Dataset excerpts
import Mathlib

/-!
# Squared-activation sampling: dimension-free pooling perturbation, Frobenius-free domination
# of a dense layer acting on a squared unit vector, and the rejection envelope of a residual
# sparse layer (DEQ-A74)

HONEST FRAMING: instance-level adjudication of specific advantage claims; no claim about
BQP vs BPP or the summit.

Context (cell pub-qadeq, claim A-74 = Rattew, Huang, Guo, Pira, Rebentrost, "Accelerating inference
for multilayer neural networks with quantum computers", arXiv:2510.07195v2, published at ICLR 2026:
Definition 1, Lemma 6, Lemma 7, Theorem 2, Lemma C.1, Lemma C.2, App. E.1).  DEQ-A74.md (unit
pub-qadeq-deq-1) gives a classical sample-and-query algorithm ("Algorithm RS") for the paper's
Regime-1 architecture (`k` residual 3×3-convolution blocks with `erf` activations and normalisation,
then the "full-rank linear pooling" output block `γ = τψ + (1-τ) W (ψ∘ψ)`, `y_c = Σ_{l∈B_c} γ_l²/‖γ‖²`)
whose cost is `O(log N)` in the dimension and polynomial in `1/ε`.  The probabilistic parts
(rejection sampling, Bernstein, median of means) are NOT formalised here; this file proves,
sorry-free, the finite inequalities that carry the construction:

* `pool_perturb_sq`, `pool_perturb_of_sq_sum_le_one`: for ANY binning map `bin : ι → κ`,
  `Σ_c (Σ_{bin l = c} (a_l² − b_l²))² ≤ (Σ_l (a_l − b_l)²) · (Σ_l (a_l + b_l)²) ≤ 4 Σ_l (a_l − b_l)²`
  when `Σ a² ≤ 1`, `Σ b² ≤ 1` — the dimension-free replacement of the paper's Lemma C.1
  (which states the bound `(2Nε/√C)²`); with a classical cost polynomial in the inverse accuracy
  this sharpening is what keeps the dimension `N` out of the classical complexity;
* `mean_sq_le_mean_of_sq`: for a probability vector `p` and any reals `w_j`,
  `(Σ_j p_j w_j)² ≤ Σ_j p_j w_j²` — applied with `p = ψ∘ψ` and `w_j = W_{lj}` it bounds
  `(W(ψ∘ψ))_l²` by the law of "`j ∼ p`, then `l ∼` column `j` of `W`" with an importance weight
  at most `max_j ‖W_{·j}‖² ≤ ‖W‖₂² ≤ 1`: no Frobenius norm, no rank, no sparsity of `W` enters
  (this is the step App. E.1 of the paper believes to obstruct dequantization);
* `sq_sub_sq_sum_le`: `Σ_l (u_l² − x_l²)² ≤ M · Σ_l (u_l − x_l)²` when `(u_l + x_l)² ≤ M` —
  the Lipschitz estimate for the entrywise square `g(ψ) = ψ∘ψ` on bounded vectors;
* `mul_sq_add_le`, `residual_envelope`: `g (x+e)² ≤ g(1+g) x² + (1+g) e²` (any real `g`), and the
  rejection-sampling envelope of one residual sparse layer: if `s e² ≤ g² S` (in the algorithm
  `e = erf(0.8 (W x)_J)`, `S = Σ_{J'∈RF(J)} x_{J'}²`, `s` the fan-out and `g = Lρ√s`), then
  `s (x + e)² ≤ (1+g) (s x² + g S)`, i.e. the target `(x_J + e_J)²` is dominated by `(1+g)²` times
  the mixture proposal `x_J²/(1+g) + (g/(1+g)) S_J/s` (DEQ-A74 Lemma E).

Everything is `[folklore]`-level finite algebra / real arithmetic; no named fact, no axiom, no `def`.
-/

namespace Literature.Computability.QuantumAlgorithms.SquaredActivationSampling

open Finset BigOperators

section Pooling

variable {ι κ : Type*} [Fintype ι] [Fintype κ] [DecidableEq κ]

omit [DecidableEq κ] in
/-- `[folklore]` auxiliary: for nonnegative `X, Y : κ → ℝ`, `Σ_c X_c Y_c ≤ (Σ_c X_c)(Σ_c Y_c)`. -/
theorem sum_mul_le_sum_mul_sum (X Y : κ → ℝ) (hX : ∀ c, 0 ≤ X c) (hY : ∀ c, 0 ≤ Y c) :
    ∑ c, X c * Y c ≤ (∑ c, X c) * ∑ c, Y c := by
  rw [Finset.sum_mul]
  refine Finset.sum_le_sum fun c _ => ?_
  exact mul_le_mul_of_nonneg_left
    (Finset.single_le_sum (fun d _ => hY d) (Finset.mem_univ c)) (hX c)

/-- `[folklore]` **Dimension-free pooling perturbation** (replaces arXiv:2510.07195 Lemma C.1).
For any binning `bin : ι → κ` and real vectors `a, b`,
`Σ_c (Σ_{l : bin l = c} (a_l² − b_l²))² ≤ (Σ_l (a_l − b_l)²) · (Σ_l (a_l + b_l)²)`.
Proof: Cauchy–Schwarz inside each bin, then `Σ_c X_c Y_c ≤ (Σ X)(Σ Y)` and re-assembly of the
fibre sums. -/
theorem pool_perturb_sq (bin : ι → κ) (a b : ι → ℝ) :
    ∑ c, (∑ l ∈ univ.filter (fun l => bin l = c), (a l ^ 2 - b l ^ 2)) ^ 2
      ≤ (∑ l, (a l - b l) ^ 2) * ∑ l, (a l + b l) ^ 2 := by
  classical
  -- per-bin Cauchy–Schwarz
  have hbin : ∀ c, (∑ l ∈ univ.filter (fun l => bin l = c), (a l ^ 2 - b l ^ 2)) ^ 2
      ≤ (∑ l ∈ univ.filter (fun l => bin l = c), (a l - b l) ^ 2)
        * ∑ l ∈ univ.filter (fun l => bin l = c), (a l + b l) ^ 2 := by
    intro c
    have h := Finset.sum_mul_sq_le_sq_mul_sq (univ.filter (fun l => bin l = c))
      (fun l => a l - b l) (fun l => a l + b l)
    have heq : ∑ l ∈ univ.filter (fun l => bin l = c), (a l ^ 2 - b l ^ 2)
        = ∑ l ∈ univ.filter (fun l => bin l = c), (a l - b l) * (a l + b l) := by
      refine Finset.sum_congr rfl fun l _ => ?_
      ring
    rw [heq]
    exact h
  calc ∑ c, (∑ l ∈ univ.filter (fun l => bin l = c), (a l ^ 2 - b l ^ 2)) ^ 2
      ≤ ∑ c, (∑ l ∈ univ.filter (fun l => bin l = c), (a l - b l) ^ 2)
          * ∑ l ∈ univ.filter (fun l => bin l = c), (a l + b l) ^ 2 :=
        Finset.sum_le_sum fun c _ => hbin c
    _ ≤ (∑ c, ∑ l ∈ univ.filter (fun l => bin l = c), (a l - b l) ^ 2)
          * ∑ c, ∑ l ∈ univ.filter (fun l => bin l = c), (a l + b l) ^ 2 :=
        sum_mul_le_sum_mul_sum _ _ (fun c => Finset.sum_nonneg fun l _ => sq_nonneg _)
          (fun c => Finset.sum_nonneg fun l _ => sq_nonneg _)
    _ = (∑ l, (a l - b l) ^ 2) * ∑ l, (a l + b l) ^ 2 := by
        rw [Finset.sum_fiberwise univ bin (fun l => (a l - b l) ^ 2),
          Finset.sum_fiberwise univ bin (fun l => (a l + b l) ^ 2)]

/-- `[folklore]` Corollary used in DEQ-A74 (Lemma P): for vectors of squared norm at most one,
`‖pool(a) − pool(b)‖₂² ≤ 4 ‖a − b‖₂²`, uniformly in the dimension and in the number of bins
(arXiv:2510.07195 Lemma C.1 has `4N²ε²/C` on the right). -/
theorem pool_perturb_of_sq_sum_le_one (bin : ι → κ) (a b : ι → ℝ)
    (ha : ∑ l, a l ^ 2 ≤ 1) (hb : ∑ l, b l ^ 2 ≤ 1) :
    ∑ c, (∑ l ∈ univ.filter (fun l => bin l = c), (a l ^ 2 - b l ^ 2)) ^ 2
      ≤ 4 * ∑ l, (a l - b l) ^ 2 := by
  have h := pool_perturb_sq bin a b
  have hsum : ∑ l, (a l + b l) ^ 2 ≤ 4 := by
    have h2 : ∀ l, (a l + b l) ^ 2 ≤ 2 * a l ^ 2 + 2 * b l ^ 2 := by
      intro l
      nlinarith [sq_nonneg (a l - b l)]
    calc ∑ l, (a l + b l) ^ 2 ≤ ∑ l, (2 * a l ^ 2 + 2 * b l ^ 2) :=
          Finset.sum_le_sum fun l _ => h2 l
      _ = 2 * ∑ l, a l ^ 2 + 2 * ∑ l, b l ^ 2 := by
          rw [Finset.sum_add_distrib, Finset.mul_sum, Finset.mul_sum]
      _ ≤ 4 := by linarith
  have hnn : 0 ≤ ∑ l, (a l - b l) ^ 2 := Finset.sum_nonneg fun l _ => sq_nonneg _
  calc _ ≤ (∑ l, (a l - b l) ^ 2) * ∑ l, (a l + b l) ^ 2 := h
    _ ≤ (∑ l, (a l - b l) ^ 2) * 4 := mul_le_mul_of_nonneg_left hsum hnn
    _ = 4 * ∑ l, (a l - b l) ^ 2 := by ring

/-- `[folklore]` Lipschitz estimate for the entrywise square (`g(ψ) = ψ∘ψ` in arXiv:2510.07195
Lemma C.2): if `(u_l + x_l)² ≤ M` for all `l` then `Σ_l (u_l² − x_l²)² ≤ M Σ_l (u_l − x_l)²`. -/
theorem sq_sub_sq_sum_le (u x : ι → ℝ) (M : ℝ) (hM : ∀ l, (u l + x l) ^ 2 ≤ M) :
    ∑ l, (u l ^ 2 - x l ^ 2) ^ 2 ≤ M * ∑ l, (u l - x l) ^ 2 := by
  rw [Finset.mul_sum]
  refine Finset.sum_le_sum fun l _ => ?_
  have hfac : (u l ^ 2 - x l ^ 2) ^ 2 = (u l + x l) ^ 2 * (u l - x l) ^ 2 := by ring
  rw [hfac]
  exact mul_le_mul_of_nonneg_right (hM l) (sq_nonneg _)

end Pooling

section Dense

variable {ι : Type*}

/-- `[folklore]` **Frobenius-free domination of a dense layer on a squared unit vector**
(DEQ-A74 Lemma D).  For nonnegative weights `p_j` with `Σ p_j = 1` and arbitrary reals `w_j`,
`(Σ_j p_j w_j)² ≤ Σ_j p_j w_j²`.  With `p = ψ∘ψ` (`‖ψ‖₂ = 1`) and `w_j = W_{lj}` this reads
`(W(ψ∘ψ))_l² ≤ Σ_j ψ_j² W_{lj}²`, so the law "`j ∼ ψ²`, then `l ∼ W_{lj}²/‖W_{·j}‖²`" dominates
`(W(ψ∘ψ))²` entrywise with importance weight `≤ max_j ‖W_{·j}‖² ≤ ‖W‖₂²` — independent of the
rank, sparsity and Frobenius norm of `W` (contrast arXiv:2510.07195 App. E.1). -/
theorem mean_sq_le_mean_of_sq (s : Finset ι) (p w : ι → ℝ) (hp : ∀ j ∈ s, 0 ≤ p j)
    (hsum : ∑ j ∈ s, p j = 1) :
    (∑ j ∈ s, p j * w j) ^ 2 ≤ ∑ j ∈ s, p j * w j ^ 2 := by
  have h := Finset.sum_sq_le_sum_mul_sum_of_sq_le_mul s (r := fun j => p j * w j)
    (f := fun j => p j) (g := fun j => p j * w j ^ 2) hp
    (fun j hj => mul_nonneg (hp j hj) (sq_nonneg _))
    (fun j _ => by nlinarith [sq_nonneg (p j * w j)])
  simpa [hsum] using h

/-- `[folklore]` The same domination with column-normalised sampling weights: if moreover
`w_j² ≤ ρ² q_j` (in DEQ-A74: `q_j = W_{lj}²/‖W_{·j}‖²`, `ρ = max_j ‖W_{·j}‖`), then
`(Σ_j p_j w_j)² ≤ ρ² Σ_j p_j q_j`: the rejection/importance weight of Algorithm RS's output block
is at most `ρ² ≤ 1`. -/
theorem mean_sq_le_of_col_bound (s : Finset ι) (p w q : ι → ℝ) (ρ : ℝ) (hp : ∀ j ∈ s, 0 ≤ p j)
    (hsum : ∑ j ∈ s, p j = 1) (hq : ∀ j ∈ s, w j ^ 2 ≤ ρ ^ 2 * q j) :
    (∑ j ∈ s, p j * w j) ^ 2 ≤ ρ ^ 2 * ∑ j ∈ s, p j * q j := by
  have h1 := mean_sq_le_mean_of_sq s p w hp hsum
  have h2 : ∑ j ∈ s, p j * w j ^ 2 ≤ ∑ j ∈ s, p j * (ρ ^ 2 * q j) :=
    Finset.sum_le_sum fun j hj => mul_le_mul_of_nonneg_left (hq j hj) (hp j hj)
  have h3 : ∑ j ∈ s, p j * (ρ ^ 2 * q j) = ρ ^ 2 * ∑ j ∈ s, p j * q j := by
    rw [Finset.mul_sum]
    refine Finset.sum_congr rfl fun j _ => ?_
    ring
  linarith [h3 ▸ h2]

end Dense

section Envelope

/-- `[folklore]` `g (x+e)² ≤ g (1+g) x² + (1+g) e²` for every real `g` (the difference is
`(g x − e)²`; for `g > 0` it reads `(x+e)² ≤ (1+g)x² + (1+1/g)e²`): the two-term Young split behind
the mixture proposal of Algorithm RS. -/
theorem mul_sq_add_le (x e g : ℝ) :
    g * (x + e) ^ 2 ≤ g * (1 + g) * x ^ 2 + (1 + g) * e ^ 2 := by
  nlinarith [sq_nonneg (g * x - e), sq_nonneg x, sq_nonneg e]

/-- `[folklore]` **Rejection envelope of one residual sparse layer** (DEQ-A74 Lemma E).  With
`g > 0`, fan-out `s > 0`, the residual entry `x`, the activation value `e` and the receptive-field
mass `S` satisfying `s e² ≤ g² S` (from `|erf(0.8 t)| ≤ L|t|`, `|(Wx)_J| ≤ ρ √S_J` and `g = Lρ√s`),
the target `(x+e)²` is dominated: `s (x+e)² ≤ (1+g)(s x² + g S)`, equivalently
`(x+e)² ≤ (1+g)² · ( x²/(1+g) + (g/(1+g)) · S/s )` — acceptance probabilities are at most one and the
envelope constant is `(1+g)² = (1 + Lρ√s)²`. -/
theorem residual_envelope (x e S g s : ℝ) (hg : 0 < g) (hs : 0 < s) (he : s * e ^ 2 ≤ g ^ 2 * S) :
    s * (x + e) ^ 2 ≤ (1 + g) * (s * x ^ 2 + g * S) := by
  have key : g * ((1 + g) * (s * x ^ 2 + g * S) - s * (x + e) ^ 2)
      = s * (g * x - e) ^ 2 + (1 + g) * (g ^ 2 * S - s * e ^ 2) := by ring
  have hnn : 0 ≤ g * ((1 + g) * (s * x ^ 2 + g * S) - s * (x + e) ^ 2) := by
    rw [key]
    have h1 : 0 ≤ s * (g * x - e) ^ 2 := mul_nonneg hs.le (sq_nonneg _)
    have h2 : 0 ≤ (1 + g) * (g ^ 2 * S - s * e ^ 2) := mul_nonneg (by linarith) (by linarith)
    linarith
  have h3 : 0 ≤ (1 + g) * (s * x ^ 2 + g * S) - s * (x + e) ^ 2 :=
    (mul_nonneg_iff_of_pos_left hg).mp hnn
  linarith

/-- `[folklore]` Normalising two nonzero vectors costs at most a factor two:
`‖a/‖a‖ − b/‖b‖‖ ≤ 2‖a − b‖/‖a‖` (used for every normalisation layer and for `γ/‖γ‖` in DEQ-A74). -/
theorem norm_normalize_sub_normalize_le {E : Type*} [NormedAddCommGroup E] [NormedSpace ℝ E]
    (a b : E) (ha : a ≠ 0) (hb : b ≠ 0) :
    ‖(‖a‖⁻¹ : ℝ) • a - (‖b‖⁻¹ : ℝ) • b‖ ≤ 2 * ‖a - b‖ / ‖a‖ := by
  have hna : 0 < ‖a‖ := norm_pos_iff.mpr ha
  have hnb : 0 < ‖b‖ := norm_pos_iff.mpr hb
  have hsplit : (‖a‖⁻¹ : ℝ) • a - (‖b‖⁻¹ : ℝ) • b
      = (‖a‖⁻¹ : ℝ) • (a - b) + ((‖a‖⁻¹ : ℝ) - ‖b‖⁻¹) • b := by
    rw [smul_sub, sub_smul]
    abel
  have hdiff : ((‖a‖⁻¹ : ℝ) - ‖b‖⁻¹) = (‖b‖ - ‖a‖) / (‖a‖ * ‖b‖) := by
    field_simp
  calc ‖(‖a‖⁻¹ : ℝ) • a - (‖b‖⁻¹ : ℝ) • b‖
      = ‖(‖a‖⁻¹ : ℝ) • (a - b) + ((‖a‖⁻¹ : ℝ) - ‖b‖⁻¹) • b‖ := by rw [hsplit]
    _ ≤ ‖(‖a‖⁻¹ : ℝ) • (a - b)‖ + ‖((‖a‖⁻¹ : ℝ) - ‖b‖⁻¹) • b‖ := norm_add_le _ _
    _ = ‖a‖⁻¹ * ‖a - b‖ + |‖b‖ - ‖a‖| / (‖a‖ * ‖b‖) * ‖b‖ := by
        rw [norm_smul, norm_smul, hdiff, Real.norm_eq_abs, Real.norm_eq_abs,
          abs_of_pos (inv_pos.mpr hna), abs_div, abs_of_pos (mul_pos hna hnb)]
    _ = (‖a - b‖ + |‖b‖ - ‖a‖|) / ‖a‖ := by
        field_simp
    _ ≤ (‖a - b‖ + ‖a - b‖) / ‖a‖ := by
        gcongr
        calc |‖b‖ - ‖a‖| = |‖a‖ - ‖b‖| := abs_sub_comm _ _
          _ ≤ ‖a - b‖ := abs_norm_sub_norm_le a b
    _ = 2 * ‖a - b‖ / ‖a‖ := by ring

end Envelope

end Literature.Computability.QuantumAlgorithms.SquaredActivationSampling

Your objective: What you return must be an exact retyping of the lines above starting at the line with "κ] [DecidableEq κ]" and ending at the line with "c, Y c := by", and nothing besides.

Solution to this task:
variable {ι κ : Type*} [Fintype ι] [Fintype κ] [DecidableEq κ]

omit [DecidableEq κ] in
/-- `[folklore]` auxiliary: for nonnegative `X, Y : κ → ℝ`, `Σ_c X_c Y_c ≤ (Σ_c X_c)(Σ_c Y_c)`. -/
theorem sum_mul_le_sum_mul_sum (X Y : κ → ℝ) (hX : ∀ c, 0 ≤ X c) (hY : ∀ c, 0 ≤ Y c) :
    ∑ c, X c * Y c ≤ (∑ c, X c) * ∑ c, Y c := by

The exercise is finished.